Depending on the species of Plasmodium involved, relapses and recrudescences vary in their effects. P vivax and P ovale both give rise to hypnozoites in the liver. P vivax malaria may relapse for up to 3 years and P ovale for 1-1.5 years. P falciparum and P malariae do not form hypnozoites, so they do not have true relapses. However, the disease recrudesces because of surviving erythrocytic forms.

Although P falciparum can recrudesce for up to 1 year, P malariae may continue to cause clinical malarial attacks even 20 years after the original infection. Only the sporozoites (introduced by the mosquitoes themselves) can penetrate the liver cells. Thus, if malaria is acquired by blood transfusion or transplacentally, no infection of the liver occurs and relapses do not occur.

Fever can be very high from the first day. Temperatures of 40°C and higher are often observed. Fever is usually continuous or irregular. Classic periodicity may be established after some days. High fever, poor oral intake, and vomiting all contribute to dehydration.

The liver may be slightly tender. Splenomegaly takes many days, especially in the first attack in nonimmune children. In children from an endemic area, severe splenomegaly sometimes occurs.

Prolonged malaria can cause anemia. Also, with heavy parasitemia and large-scale destruction of erythrocytes, mild jaundice may occur. This jaundice subsides with the treatment of malaria.

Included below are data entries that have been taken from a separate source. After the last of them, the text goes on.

import Summits.QuantumFields.GaugeBoot.Certificates.KZL2HD3TabA
import Summits.QuantumFields.GaugeBoot.Certificates.KZL2HD3TabB
import Summits.QuantumFields.GaugeBoot.Certificates.KZL2HD3TabC
import Summits.QuantumFields.GaugeBoot.Certificates.KZL2HD3TabD
import Summits.QuantumFields.GaugeBoot.Certificates.KZL2HD3TabE
import Summits.QuantumFields.GaugeBoot.Certificates.KZL2HD3TabF
import HarnessLib

/-!
# Kernel checks of the reduced problem family `KZL2HD3` (assembly + interface) (gb_lean_emit_reduced 0.8.2)

HONEST FRAMING (cell `pub-gaugeboot`): certified bounds on lattice expectations at stated coupling,
gauge group, dimension and torus size; NOT a mass gap, NOT a continuum limit, NOT a string tension;
NOT Yang–Mills-summit-bearing (barriers `FixedCouplingUltralocality`, `PerturbativeInvisibility`).
Family `KZL2HD3` (1203 variables, 20 reduced blocks of dimensions `dimL`, max 20; signature sha256
`682e34515cd149e085710949d3f3196d00ca89cc3a94b13989283c4aa6a7b596`): the β-independent kernel checks of `Certificates/SparseReduced(Trace).lean`, run ONCE for
every certificate of the family — `dimCheck` (entries outside a block's own dimension are empty), `shapeCheck`
(positions in range, strictly sorted ⇒ duplicate-free), `entCoverCheck` (every term of every entry is listed under its
variable) — held by `KZL2HD3TabA`, `KZL2HD3TabB`, `KZL2HD3TabC`, `KZL2HD3TabD`, `KZL2HD3TabE`, `KZL2HD3TabF` and assembled (`shape`, `cover`) in `KZL2HD3Tab`.
Nothing is claimed about lattice gauge theory in this file.
-/

namespace Summit.QuantumFields.GaugeBoot.Certificates.KZL2HD3

noncomputable section

open Matrix Summit.QuantumFields.GaugeBoot.Certificates.Sparse

/-- Position lists in range and duplicate-free for all 1203 variables. -/
theorem shape : ShapeOK P2 33 20 20 0 1203 := ((((((((((((((((((shapeOK_of_check shape_0).append (shapeOK_of_check shape_1)).append (shapeOK_of_check shape_2)).append (shapeOK_of_check shape_3)).append (shapeOK_of_check shape_4)).append (shapeOK_of_check shape_5)).append (shapeOK_of_check shape_6)).append (shapeOK_of_check shape_7)).append (shapeOK_of_check shape_8)).append (shapeOK_of_check shape_9)).append (shapeOK_of_check shape_10)).append (shapeOK_of_check shape_11)).append (shapeOK_of_check shape_12)).append (shapeOK_of_check shape_13)).append (shapeOK_of_check shape_14)).append (shapeOK_of_check shape_15)).append (shapeOK_of_check shape_16)).append (shapeOK_of_check shape_17)).append (shapeOK_of_check shape_18)

/-- Every term of every block entry is listed under its variable, all 20 blocks. -/
theorem cover : EntCoverOK EB P2 33 20 0 20 := (((((((((((((((((entCoverOK_of_check cover_0).append (entCoverOK_of_check cover_1)).append (entCoverOK_of_check cover_2)).append (entCoverOK_of_check cover_3)).append (entCoverOK_of_check cover_4)).append (entCoverOK_of_check cover_5)).append (entCoverOK_of_check cover_6)).append (entCoverOK_of_check cover_7)).append (entCoverOK_of_check cover_8)).append (entCoverOK_of_check cover_9)).append (entCoverOK_of_check cover_10)).append (entCoverOK_of_check cover_11)).append (entCoverOK_of_check cover_12)).append (entCoverOK_of_check cover_13)).append (entCoverOK_of_check cover_14)).append (entCoverOK_of_check cover_15)).append (entCoverOK_of_check cover_16)).append (entCoverOK_of_check cover_17)

/-! ## Interface (what a lattice binding consumes) -/

/-- Dimension of reduced block `k`. -/
def dim (k : Fin 20) : ℕ := dimL.getD k.val 0

/-- The combination `[(w, c), …]` at entry `(i, j)` of reduced block `k` (symmetric; the problem file's
`psd_blocks[k].entries["min(i,j),max(i,j)"]`; empty outside the block). -/
def ent (k : Fin 20) (i j : ℕ) : List (ℕ × ℤ) := Sparse.ent EB k.val i j

/-- **Reduced block `k` as a real matrix-valued linear form** in its own dimension `dim k`. -/
def redBlock (k : Fin 20) (y : Fin 1203 → ℝ) : Matrix (Fin (dim k)) (Fin (dim k)) ℝ :=
  Sparse.redE EB k.val (dim k) 1203 y

/-- `redBlock` unfolds to `Sparse.redE` (the form used by the certificate modules). -/
theorem redBlock_eq (k : Fin 20) (y : Fin 1203 → ℝ) :
    redBlock k y = Sparse.redE EB k.val (dimL.getD k.val 0) 1203 y := rfl

/-- **Binding interface**: `redBlock k y i j = Σ_{(w,c) ∈ ent k i j} c · y_w`. -/
theorem redBlock_apply (k : Fin 20) (y : Fin 1203 → ℝ) (i j : Fin (dim k)) :
    redBlock k y i j = Sparse.evalComb (ent k i.val j.val) y := rfl

end

end Summit.QuantumFields.GaugeBoot.Certificates.KZL2HD3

Demonstration of the parasite in a smear of the blood definitely establishes the presence of malaria. A negative finding on examination does not rule out malaria. Only 50% of children with malaria have positive smear findings, even on repeated examination.

Asymptomatic parasitemia is common in children from an endemic area who have partial immunity to the disease. A positive smear for malaria parasite does not always confirm a diagnosis of malaria in these children. More importantly, a positive smear should not stop the diagnostic effort in a febrile illness.

Lumbar puncture is indicated to rule out meningitis in cerebral malaria and febrile seizures with malaria. Severe P falciparum malaria is often associated with hypoglycemia. Lower blood glucose levels are associated with higher mortality rates.

Serologic tests provide confirmation of past malaria in patients and are valuable for epidemiologic studies. These tests are also useful for screening donated blood and diagnosing hyperactive malarial splenomegaly. Among the tests used are:

• Indirect fluorescent antibody test (IFAT)

• Indirect hemagglutination antibody (IHA) test

• Enzyme-linked immunosorbent assay (ELISA)

• Immuno-chromatographic test (ICT) for filariasis

All of these tests produce positive results several days after malarial parasites appear in the blood and so do not help in the diagnosis of the acute infection for treatment purposes.

Dipstick tests based on the detection of P falciparum histidine-rich protein-2 (PfHRP-2) antigen are specific for P falciparum infections and do not detect the other 3 species. Dipstick tests based on the detection of parasite lactate dehydrogenase are now available; these tests can detect P falciparum and P vivax. These tests have high sensitivity and specificity, require no special equipment or training, and produce results rapidly. They offer an advantage where the disease is uncommon and blood smear examination expertise is not readily available. However, they remain positive for a week or more after the treatment and cure and, in this situation, can yield false-positive results.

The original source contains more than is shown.